[Collected data entries]
/-- **S7-conclusion `BoundedOneWidthLB`** (the conclusion of the load-bearing stub
`stub_bankEntropy : Persistence → Pinning → BoundedOneWidthLB`): for density parameters `β, δ` and
clique-size slope `C` there are a one-width allowance `γ > 0`, an exponent `ε > 0` and `m₀` such that on
every symmetric irreflexive instance `adj` on `m ≥ m₀` vertices, two-sided bi-dense with density `δ` at a
scale `M` with `log₂ M ≤ (1-β) log₂ m`, every REGULAR refutation of `Clique(adj,k)`, `k ≤ C log₂ m`,
all of whose clauses have one-width `≤ γ log₂ m`, has `log₂|π| ≥ ε log₂² m`. Vacuous unless `adj` is
`K_k`-free (else no refutation exists), in particular for `k ≤ log₂ m / log₂(2/δ)`. Symmetry is
NECESSARY (a random tournament is bi-dense while its symmetrisation — what the edge axioms see — is
empty). Why it might fail: it is, given `OneWidthNF`, equivalent to the bi-dense transfer `C⁺`
(ABdRLNR §9's deterministic question) — false iff some two-sided bi-dense `K_k`-free family, `k =
Θ(log m)`, has `m^{o(log m)}` regular refutations; TRIAGE r1-1 §B2 / r1-2 App. B found no such family
(Turán, joins, blow-ups of random `F`, lexicographic products, Paley all consistent). -/
def BoundedOneWidthLB : Prop :=
  ∀ β δ C : ℝ, 0 < β → β < 1 → 0 < δ → 0 < C →
    ∃ γ : ℝ, 0 < γ ∧ ∃ ε : ℝ, 0 < ε ∧ ∃ m₀ : ℕ, ∀ m : ℕ, m₀ ≤ m →
      ∀ (adj : Fin m → Fin m → Bool), (∀ u v, adj u v = adj v u) → (∀ u, adj u u = false) →
      ∀ M : ℕ, Real.logb 2 M ≤ (1 - β) * Real.logb 2 m → BiDense adj M δ →
      ∀ k : ℕ, (k : ℝ) ≤ C * Real.logb 2 m →
      ∀ π : List (ResLine ℕ), IsResRefutation (cliqueCNF m k adj) π → IsRegular π →
        (∀ l ∈ π, ((negSupport m k l.clause).card : ℝ) ≤ γ * Real.logb 2 m) →
        ε * Real.logb 2 m ^ 2 ≤ Real.logb 2 π.length

/-- **C⁺ `BiDenseRegularLB`** (the card's TRANSFER target, shared with line `sound-path-bottleneck`;
= `SketchIdeator1.BiDenseRegularLB` in log form over Bool adjacencies): two-sided bi-dense instances
are hard for regular resolution — `log₂|π| ≥ ε log₂² m` for `k ≤ C log₂ m`. PROVED below from
`OneWidthNF` and `BoundedOneWidthLB` (`biDenseRegularLB_of`), and shown to imply the crux
(`restated_of`). EASIER than the crux for this line because both pinning bricks are single applications
of the two Prömel–Rödl inequalities and are stable under the two operations the proof performs
(induced restriction keeps bi-density at the same absolute scale — `biDense_induce`; localisation), and
because the target no longer mentions Ramsey-ness or the threshold `⌈2log₂n⌉`. -/
def BiDenseRegularLB : Prop :=
  ∀ β δ C : ℝ, 0 < β → β < 1 → 0 < δ → 0 < C →
    ∃ ε : ℝ, 0 < ε ∧ ∃ m₀ : ℕ, ∀ m : ℕ, m₀ ≤ m →
      ∀ (adj : Fin m → Fin m → Bool), (∀ u v, adj u v = adj v u) → (∀ u, adj u u = false) →
      ∀ M : ℕ, Real.logb 2 M ≤ (1 - β) * Real.logb 2 m → BiDense adj M δ →
      ∀ k : ℕ, (k : ℝ) ≤ C * Real.logb 2 m →
      ∀ π : List (ResLine ℕ), IsResRefutation (cliqueCNF m k adj) π → IsRegular π →
        ε * Real.logb 2 m ^ 2 ≤ Real.logb 2 π.length

/-! ## S1 proved: soundness + faithfulness of the unary clique encoding -/

/-- Membership in the coerced vertex list `↑(List.finRange n) : List ℕ` appearing in `cliqueCNF`. -/
theorem mem_coeList_iff {n : ℕ} {a : ℕ} :
    (a ∈ (do let v ← List.finRange n; pure (v : ℕ) : List ℕ)) ↔ a < n := by
  simp only [List.bind_eq_flatMap, List.pure_def, List.mem_flatMap, List.mem_finRange, true_and,
    List.mem_singleton]
  constructor
  · rintro ⟨v, rfl⟩; exact v.isLt
  · intro h; exact ⟨⟨a, h⟩, rfl⟩

/-- The three clause families of `cliqueCNF`, unfolded. -/
theorem mem_cliqueCNF_cases {n k : ℕ} {adj : Fin n → Fin n → Bool} {c : Clause ℕ}
    (hc : c ∈ cliqueCNF n k adj) :
    (∃ i < k, c = (do let v ← List.finRange n; pure (v : ℕ) : List ℕ).map fun v => (i * n + v, true)) ∨
    (∃ i < k, ∃ u < n, ∃ v < n, u < v ∧ c = [(i * n + u, false), (i * n + v, false)]) ∨
    (∃ i < k, ∃ j < k, ∃ u v : Fin n, i ≠ j ∧ adj u v = false ∧
      c = [(i * n + (u : ℕ), false), (j * n + (v : ℕ), false)]) := by
  unfold cliqueCNF at hc
  simp only [List.mem_append, List.mem_map, List.mem_flatMap, List.mem_range, List.mem_finRange,
    true_and] at hc
  rcases hc with (⟨i, hi, rfl⟩ | ⟨i, hi, u, hu, v, hv, hc⟩) | ⟨i, hi, j, hj, u, v, hc⟩
  · exact Or.inl ⟨i, hi, rfl⟩
  · rw [mem_coeList_iff] at hu hv
    by_cases huv : u < v
    · rw [if_pos huv, List.mem_singleton] at hc
      exact Or.inr (Or.inl ⟨i, hi, u, hu, v, hv, huv, hc⟩)
    · rw [if_neg huv] at hc; simp at hc
  · by_cases h : i ≠ j ∧ adj u v = false
    · rw [if_pos h, List.mem_singleton] at hc
      exact Or.inr (Or.inr ⟨i, hi, j, hj, u, v, h.1, h.2, hc⟩)
    · rw [if_neg h] at hc; simp at hc
/-- `MeasurePreserving` form of `map_posShift_localGibbsLaw_const`. [folklore] -/
theorem measurePreserving_posShift_localGibbsLaw_const (σ a θ : ℝ) (u : V3) (N : ℕ)
    (Φ : HardSphereFlow (Torus.geometry (Fin 3)) (hsDiameter σ N) (N + 1)) (c : T3) :
    MeasurePreserving (fun z => (fun i => ((z i).1 + c, (z i).2) : Config (N + 1) (Fin 3) T3))
      (localGibbsLaw σ (fun _ => a) (fun _ => u) (fun _ => θ) N Φ)
      (localGibbsLaw σ (fun _ => a) (fun _ => u) (fun _ => θ) N Φ) :=
  ⟨measurable_posShift c, map_posShift_localGibbsLaw_const σ a θ u N Φ c⟩

/-- Invariance of unsigned Gibbs expectations under the diagonal translation:
`∫⁻ g (T_c z) dG_N = ∫⁻ g dG_N` for measurable `g`. [folklore] -/
theorem lintegral_comp_posShift_localGibbsLaw_const (σ a θ : ℝ) (u : V3) (N : ℕ)
    (Φ : HardSphereFlow (Torus.geometry (Fin 3)) (hsDiameter σ N) (N + 1)) (c : T3)
    {g : Config (N + 1) (Fin 3) T3 → ℝ≥0∞} (hg : Measurable g) :
    ∫⁻ z, g (fun i => ((z i).1 + c, (z i).2)) ∂(localGibbsLaw σ (fun _ => a) (fun _ => u) (fun _ => θ) N Φ) =
      ∫⁻ z, g z ∂(localGibbsLaw σ (fun _ => a) (fun _ => u) (fun _ => θ) N Φ) :=
  (measurePreserving_posShift_localGibbsLaw_const σ a θ u N Φ c).lintegral_comp hg
/-- `Alt([n] ∖ X)` is transitive on `[n] ∖ X` (`|X| + 3 ≤ n`): a `3`-cycle (or the identity)
fixing `X` pointwise carries `a ∉ X` to `b ∉ X`. [folklore] -/
theorem gamma_exists_threeCycle {n : ℕ} {X : Finset (Fin n)} (hX : X.card + 3 ≤ n)
    {a b : Fin n} (ha : a ∉ X) (hb : b ∉ X) :
    ∃ ρ : Equiv.Perm (Fin n), (∀ x ∈ X, ρ x = x) ∧ Equiv.Perm.sign ρ = 1 ∧ ρ a = b := by
  classical
  by_cases hab : a = b
  · exact ⟨1, fun x _ => rfl, Equiv.Perm.sign_one, by rw [Equiv.Perm.one_apply, hab]⟩
  -- a third point outside `X ∪ {a, b}`
  obtain ⟨c, hc⟩ : ∃ c, c ∉ insert a (insert b X) := by
    by_contra hcon
    push Not at hcon
    have h1 : (insert a (insert b X)).card ≤ X.card + 2 :=
      (Finset.card_insert_le _ _).trans (by
        have := Finset.card_insert_le b X; omega)
    have h2 : Finset.univ ⊆ insert a (insert b X) := fun x _ => hcon x
    have h3 := Finset.card_le_card h2
    rw [Finset.card_univ, Fintype.card_fin] at h3
    omega
  simp only [Finset.mem_insert, not_or] at hc
  obtain ⟨hca, hcb, hcX⟩ := hc
  refine ⟨Equiv.swap a b * Equiv.swap b c, fun x hx => ?_, ?_, ?_⟩
  · have hxa : x ≠ a := fun h => ha (h ▸ hx)
    have hxb : x ≠ b := fun h => hb (h ▸ hx)
    have hxc : x ≠ c := fun h => hcX (h ▸ hx)
    rw [Equiv.Perm.mul_apply, Equiv.swap_apply_of_ne_of_ne hxb hxc,
      Equiv.swap_apply_of_ne_of_ne hxa hxb]
  · rw [map_mul, Equiv.Perm.sign_swap hab, Equiv.Perm.sign_swap (Ne.symm hcb)]
    rfl
  · rw [Equiv.Perm.mul_apply, Equiv.swap_apply_of_ne_of_ne hab (Ne.symm hca),
      Equiv.swap_apply_left]

/-- A gate fixed by an automorphism extending `ρ` computes a polynomial invariant under the
diagonal renaming along `ρ` (`IsAutomorphismExtending.eval_apply`). [cite: DawarWilsenach2025, §3.2 (after Def. 3.7)] -/
theorem gamma_rename_eval_eq {n : ℕ} {G : Type*}
    {C : LabelledArithCircuit ℝ≥0 (Fin n × Fin n) Unit G} {ρ : Equiv.Perm (Fin n)}
    {π : Equiv.Perm G} (hπ : C.IsAutomorphismExtending ρ π) {g : G} (hg : π g = g) :
    MvPolynomial.rename (fun p : Fin n × Fin n => (ρ p.1, ρ p.2)) (C.eval g) = C.eval g := by
  have h := hπ.eval_apply g
  rw [hg] at h
  exact h.symm

/-- **G6 — THEOREM γ (symmetric monotone circuits for row-multilinear invariants are large).**
A `Sym_n`-symmetric labelled arithmetic circuit over `ℝ≥0` on the matrix of variables `x_ij`
(diagonal action) whose output is a nonzero homogeneous row-multilinear polynomial of degree
`d` with `k² ≤ d`, `d + k + 9 ≤ n`, `2 ≤ k`, `4k ≤ n`, `n > 8`, has at least `C(n, k)` gates.
Proof by well-founded descent: with fewer gates every gate has a support of fewer than `k` rows
(G1), and a gate whose monomials extend uniformly into the output ("used") and touch a row
outside its support ("big") always has a used big child (G2 at `×` gates, no cancellation at
`+` gates), while the output itself is used and big. [new result of this line; uses
`stub_gateSupport`, `stub_altFixing_orbit_dichotomy`, `stub_mulGate_children_extend`] -/
theorem stub_symmetricMonotone_choose_le_card {n : ℕ} {G : Type} [Fintype G]
    (C : LabelledArithCircuit NNReal (Fin n × Fin n) Unit G)
    (hC : C.IsSymmetric (Equiv.Perm (Fin n))) {d k : ℕ}
    (hhom : (C.eval (C.output ())).IsHomogeneous d) (h0 : C.eval (C.output ()) ≠ 0)
    (hrow : ∀ m ∈ (C.eval (C.output ())).support, ∀ i : Fin n, rowDegrees m i ≤ 1)
    (hn : 8 < n) (hk : 2 ≤ k) (h4k : 4 * k ≤ n) (hkd : k * k ≤ d) (hdk : d + k + 9 ≤ n) :
    n.choose k ≤ Fintype.card G := by
  classical
  by_contra hlt
  push Not at hlt
  -- arithmetic: `k ≤ d - (k - 1)`
  have hkk : 2 * k ≤ k * k := Nat.mul_le_mul_right k hk
  generalize hK : k * k = K at hkd hkk
  set f := C.eval (C.output ()) with hf
  -- G1: supports of the gates
  have hG1 := fun g : G => stub_gateSupport C hC hn (show 1 ≤ k by omega) h4k hlt g
  choose Xs hXcard hXfix using hG1
  -- invariance of the computed polynomials
  have hinv : ∀ (g : G) (ρ : Equiv.Perm (Fin n)), (∀ x ∈ Xs g, ρ x = x) →
      Equiv.Perm.sign ρ = 1 →
      MvPolynomial.rename (fun p : Fin n × Fin n => (ρ p.1, ρ p.2)) (C.eval g) = C.eval g := by
    intro g ρ hρ hs
    obtain ⟨π, hπ, hπg⟩ := hXfix g ρ hρ hs
    exact gamma_rename_eval_eq hπ hπg
  -- monomials of `f` have degree `d`
  have hdegf : ∀ M ∈ f.support, M.degree = d := by
    intro M hM
    rw [Finsupp.degree_apply]
    exact (hhom.degree_eq_sum_deg_support hM).symm
  -- MAIN CLAIM: no gate is used and big
  have key : ∀ g : G,
      (∃ μ : Fin n × Fin n →₀ ℕ, ∀ m ∈ (C.eval g).support, m + μ ∈ f.support) →
      (∃ m ∈ (C.eval g).support, ∃ i ∉ Xs g, rowDegrees m i ≠ 0) → False := by
    intro g
    induction g using C.wf.induction with
    | h g ih =>
      rintro ⟨μ, hμ⟩ ⟨m₁, hm₁, i₁, hi₁, hmi₁⟩
      have hΩ3 : (Xs g).card + 3 ≤ n := by have := hXcard g; omega
      -- renamed monomials stay in the support of an invariant polynomial
      have hren : ∀ (q : MvPolynomial (Fin n × Fin n) ℝ≥0) (ρ : Equiv.Perm (Fin n))
          (m : Fin n × Fin n →₀ ℕ),
          MvPolynomial.rename (fun p : Fin n × Fin n => (ρ p.1, ρ p.2)) q = q →
          m ∈ q.support →
          Finsupp.mapDomain (fun p : Fin n × Fin n => (ρ p.1, ρ p.2)) m ∈ q.support := by
        intro q ρ m hq hm
        rw [← hq, mem_support_iff, coeff_rename_mapDomain _ (gamma_diag_injective ρ)]
        exact mem_support_iff.1 hm
      have hrenrow : ∀ (ρ : Equiv.Perm (Fin n)) (m : Fin n × Fin n →₀ ℕ) (i : Fin n),
          rowDegrees (Finsupp.mapDomain (fun p : Fin n × Fin n => (ρ p.1, ρ p.2)) m) (ρ i) =
            rowDegrees m i := by
        intro ρ m i
        rw [gamma_rowDegrees_mapDomain, Finsupp.mapDomain_apply ρ.injective]
      -- Step A: the rows of the context `μ` lie in `X_g`
      have hrowsμ : ∀ i, rowDegrees μ i ≠ 0 → i ∈ Xs g := by
        intro i hi
        by_contra hiX
        obtain ⟨ρ, hρX, hρs, hρa⟩ := gamma_exists_threeCycle hΩ3 hi₁ hiX
        have hm_supp := hren _ ρ m₁ (hinv g ρ hρX hρs) hm₁
        have hmi : rowDegrees
            (Finsupp.mapDomain (fun p : Fin n × Fin n => (ρ p.1, ρ p.2)) m₁) i ≠ 0 := by
          rw [← hρa, hrenrow]; exact hmi₁
        have h1 := hrow _ (hμ _ hm_supp) i
        rw [rowDegrees_add, Finsupp.add_apply] at h1
        omega
      have hμrow : ∀ i, rowDegrees μ i ≤ 1 := by
        intro i
        have h1 := hrow (m₁ + μ) (hμ m₁ hm₁) i
        rw [rowDegrees_add, Finsupp.add_apply] at h1
        omega
      have hμdeg : μ.degree ≤ k - 1 := by
        rw [gamma_degree_eq_card_rows hμrow]
        calc (rowDegrees μ).support.card ≤ (Xs g).card :=
              Finset.card_le_card fun i hi => hrowsμ i (Finsupp.mem_support_iff.1 hi)
          _ ≤ k - 1 := by have := hXcard g; omega
      -- every monomial of `eval g` is row-multilinear of degree `d - deg μ ≥ k`
      have hmdeg : ∀ m ∈ (C.eval g).support, m.degree + μ.degree = d := by
        intro m hm
        rw [← map_add]
        exact hdegf _ (hμ m hm)
      have hmrow : ∀ m ∈ (C.eval g).support, ∀ i, rowDegrees m i ≤ 1 := by
        intro m hm i
        have h1 := hrow (m + μ) (hμ m hm) i
        rw [rowDegrees_add, Finsupp.add_apply] at h1
        omega
      have hescape : ∀ m ∈ (C.eval g).support, ∀ Y : Finset (Fin n), Y.card < k →
          ∃ i ∉ Y, rowDegrees m i ≠ 0 := by
        intro m hm Y hY
        have hcard : Y.card < (rowDegrees m).support.card := by
          rw [← gamma_degree_eq_card_rows (hmrow m hm)]; have := hmdeg m hm; omega
        obtain ⟨i, hi, hiY⟩ := Finset.exists_mem_notMem_of_card_lt_card hcard
        exact ⟨i, hiY, Finsupp.mem_support_iff.1 hi⟩
      -- case analysis on the label of `g`
      rcases hl : C.label g with x | c | _ | _
      · -- an input variable: degree `1 < k`
        have hev := C.eval_of_label_var hl
        have hm₁' := hm₁
        rw [hev, support_X, Finset.mem_singleton] at hm₁'
        have h1 := hmdeg m₁ hm₁
        rw [hm₁', Finsupp.degree_single] at h1
        omega
      · -- a constant: no rows at all
        have hev := C.eval_of_label_const hl
        have hm₁' := hm₁
        rw [hev, mem_support_iff, coeff_C] at hm₁'
        have hm0 : m₁ = 0 := by
          by_contra hne
          rw [if_neg (Ne.symm hne)] at hm₁'
          exact hm₁' rfl
        rw [hm0, rowDegrees_zero, Finsupp.zero_apply] at hmi₁
        exact hmi₁ rfl
      · -- a `+` gate: the child carrying `m₁` is used and big
        have hev := C.eval_of_label_add hl
        have hm₁' := hm₁
        rw [hev] at hm₁'
        obtain ⟨h, hh, hmh⟩ := Finset.mem_biUnion.1 (support_sum hm₁')
        refine ih h hh ⟨μ, fun m hm => hμ m ?_⟩ ?_
        · rw [mem_support_iff] at hm ⊢
          rw [hev]
          intro h0
          have hle := coeff_le_coeff_sum (C.children g) (fun x => C.eval x) hh m
          rw [h0, nonpos_iff_eq_zero] at hle
          exact hm hle
        · obtain ⟨i, hiY, hi⟩ := hescape m₁ hm₁ (Xs h) (hXcard h)
          exact ⟨m₁, hmh, i, hiY, hi⟩
      · -- a `×` gate
        have hev := C.eval_of_label_mul hl
        have hg0 : C.eval g ≠ 0 := fun h0 => by
          rw [h0, support_zero] at hm₁
          exact Finset.notMem_empty _ hm₁
        -- the children are used (G3) and nonzero
        have hG3 := (stub_mulGate_children_extend C f hl hg0 ⟨μ, hμ⟩).1
        have hch0 : ∀ h ∈ C.children g, C.eval h ≠ 0 := fun h hh h0 =>
          hg0 (by rw [hev]; exact Finset.prod_eq_zero hh h0)
        -- decompose `m₁` along the children and find the child carrying the row `i₁`
        have hm₁' := hm₁
        rw [hev] at hm₁'
        obtain ⟨ν, hν, hm₁eq⟩ := gamma_mem_support_prod (C.children g) (fun x => C.eval x) hm₁'
        have hsumrow : rowDegrees m₁ i₁ = ∑ h ∈ C.children g, rowDegrees (ν h) i₁ := by
          rw [hm₁eq, rowDegrees, Finsupp.mapDomain_finsetSum, Finsupp.finsetSum_apply]
          rfl
        obtain ⟨h₁, hh₁, hνi₁⟩ : ∃ h₁ ∈ C.children g, rowDegrees (ν h₁) i₁ ≠ 0 := by
          by_contra hcon
          push Not at hcon
          exact hmi₁ (by rw [hsumrow]; exact Finset.sum_eq_zero hcon)
        have hν0 : ν h₁ ≠ 0 := by
          intro h0
          rw [h0, rowDegrees_zero, Finsupp.zero_apply] at hνi₁
          exact hνi₁ rfl
        -- the non-constant children and their values
        set NC := (C.children g).filter (fun h => ∃ m ∈ (C.eval h).support, m ≠ 0) with hNC
        have hNCcard : NC.card ≤ d := by
          have hex : ∀ h : G, ∃ m : Fin n × Fin n →₀ ℕ,
              (h ∈ C.children g → m ∈ (C.eval h).support) ∧ (h ∈ NC → m ≠ 0) := by
            intro h
            by_cases hhN : h ∈ NC
            · obtain ⟨m, hm, hm0⟩ := (Finset.mem_filter.1 hhN).2
              exact ⟨m, fun _ => hm, fun _ => hm0⟩
            · by_cases hh : h ∈ C.children g
              · obtain ⟨m, hm⟩ := support_nonempty.2 (hch0 h hh)
                exact ⟨m, fun _ => hm, fun h' => absurd h' hhN⟩
              · exact ⟨0, fun h' => absurd h' hh, fun h' => absurd h' hhN⟩
          choose ν' hν's hν'0 using hex
          have hM : ∑ h ∈ C.children g, ν' h ∈ (C.eval g).support := by
            rw [hev]
            exact gamma_sum_mem_support_prod (C.children g) (fun x => C.eval x)
              (fun h hh => hν's h hh)
          have hMd : (∑ h ∈ C.children g, ν' h).degree ≤ d := by have := hmdeg _ hM; omega
          rw [map_sum] at hMd
          calc NC.card = ∑ h ∈ NC, 1 := by rw [Finset.card_eq_sum_ones]
            _ ≤ ∑ h ∈ NC, (ν' h).degree := Finset.sum_le_sum fun h hh => by
                rw [Nat.one_le_iff_ne_zero, Ne, Finsupp.degree_eq_zero_iff]
                exact hν'0 h hh
            _ ≤ ∑ h ∈ C.children g, (ν' h).degree :=
                Finset.sum_le_sum_of_subset (Finset.filter_subset _ _)
            _ ≤ d := hMd
        set T := NC.image C.eval with hT
        have hTcard : T.card + (Xs g).card < n := by
          have h1 : T.card ≤ NC.card := Finset.card_image_le
          have := hXcard g; omega
        have h8 : (Xs g).card + 9 ≤ n := by have := hXcard g; omega
        -- the orbit of `eval h₁` under `Alt([n] ∖ X_g)` stays in `T` (automorphisms fixing `g`)
        have horb : ∀ ρ : Equiv.Perm (Fin n), (∀ x ∈ Xs g, ρ x = x) → Equiv.Perm.sign ρ = 1 →
            MvPolynomial.rename (fun p : Fin n × Fin n => (ρ p.1, ρ p.2)) (C.eval h₁) ∈ T := by
          intro ρ hρ hs
          obtain ⟨π, hπ, hπg⟩ := hXfix g ρ hρ hs
          have hπh : π h₁ ∈ C.children g := by
            have hc := hπ.children_apply g
            rw [hπg] at hc
            rw [hc, Finset.mem_map]
            exact ⟨h₁, hh₁, rfl⟩
          have hev₁ : C.eval (π h₁) =
              MvPolynomial.rename (fun p : Fin n × Fin n => (ρ p.1, ρ p.2)) (C.eval h₁) :=
            hπ.eval_apply h₁
          rw [hT, Finset.mem_image]
          refine ⟨π h₁, Finset.mem_filter.2 ⟨hπh, ?_⟩, hev₁⟩
          refine ⟨Finsupp.mapDomain (fun p : Fin n × Fin n => (ρ p.1, ρ p.2)) (ν h₁), ?_, ?_⟩
          · rw [hev₁, mem_support_iff, coeff_rename_mapDomain _ (gamma_diag_injective ρ)]
            exact mem_support_iff.1 (hν h₁ hh₁)
          · intro h0
            apply hν0
            apply Finsupp.mapDomain_injective (gamma_diag_injective ρ)
            rw [h0, Finsupp.mapDomain_zero]
        -- G2: `eval h₁` is invariant under `Alt([n] ∖ X_g)`
        have hinv₁ := stub_altFixing_orbit_dichotomy (C.eval h₁) (Xs g) h8 T hTcard horb
        -- hence it touches every row outside `X_g`
        have htouch : ∀ i ∉ Xs g, ∃ m ∈ (C.eval h₁).support, rowDegrees m i ≠ 0 := by
          intro i hi
          obtain ⟨ρ, hρX, hρs, hρa⟩ := gamma_exists_threeCycle hΩ3 hi₁ hi
          refine ⟨Finsupp.mapDomain (fun p : Fin n × Fin n => (ρ p.1, ρ p.2)) (ν h₁),
            hren _ ρ _ (hinv₁ ρ hρX hρs) (hν h₁ hh₁), ?_⟩
          rw [← hρa, hrenrow]
          exact hνi₁
        -- a row outside both supports
        obtain ⟨i, hi⟩ : ∃ i, i ∉ Xs g ∪ Xs h₁ := by
          by_contra hcon
          push Not at hcon
          have h1 : Finset.univ ⊆ Xs g ∪ Xs h₁ := fun x _ => hcon x
          have h2 := Finset.card_le_card h1
          rw [Finset.card_univ, Fintype.card_fin] at h2
          have h3 := Finset.card_union_le (Xs g) (Xs h₁)
          have := hXcard g; have := hXcard h₁; omega
        rw [Finset.mem_union, not_or] at hi
        obtain ⟨m, hm, hmi⟩ := htouch i hi.1
        exact ih h₁ hh₁ (hG3 h₁ hh₁) ⟨m, hm, i, hi.2, hmi⟩
  -- the output gate is used (context `0`) and big (its monomials have `d ≥ k > |X|` rows)
  obtain ⟨m, hm⟩ := support_nonempty.2 h0
  have hcard : (Xs (C.output ())).card < (rowDegrees m).support.card := by
    rw [← gamma_degree_eq_card_rows (hrow m hm), hdegf m hm]; have := hXcard (C.output ()); omega
  obtain ⟨i, hi, hiY⟩ := Finset.exists_mem_notMem_of_card_lt_card hcard
  exact key (C.output ()) ⟨0, fun m hm => by rwa [add_zero]⟩
    ⟨m, hm, i, hiY, Finsupp.mem_support_iff.1 hi⟩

**Required work**
Single out each line of the records above with the string "free" in it, and copy it.

**Solution to the exercise**
`K_k`-free (else no refutation exists), in particular for `k ≤ log₂ m / log₂(2/δ)`. Symmetry is
(ABdRLNR §9's deterministic question) — false iff some two-sided bi-dense `K_k`-free family, `k =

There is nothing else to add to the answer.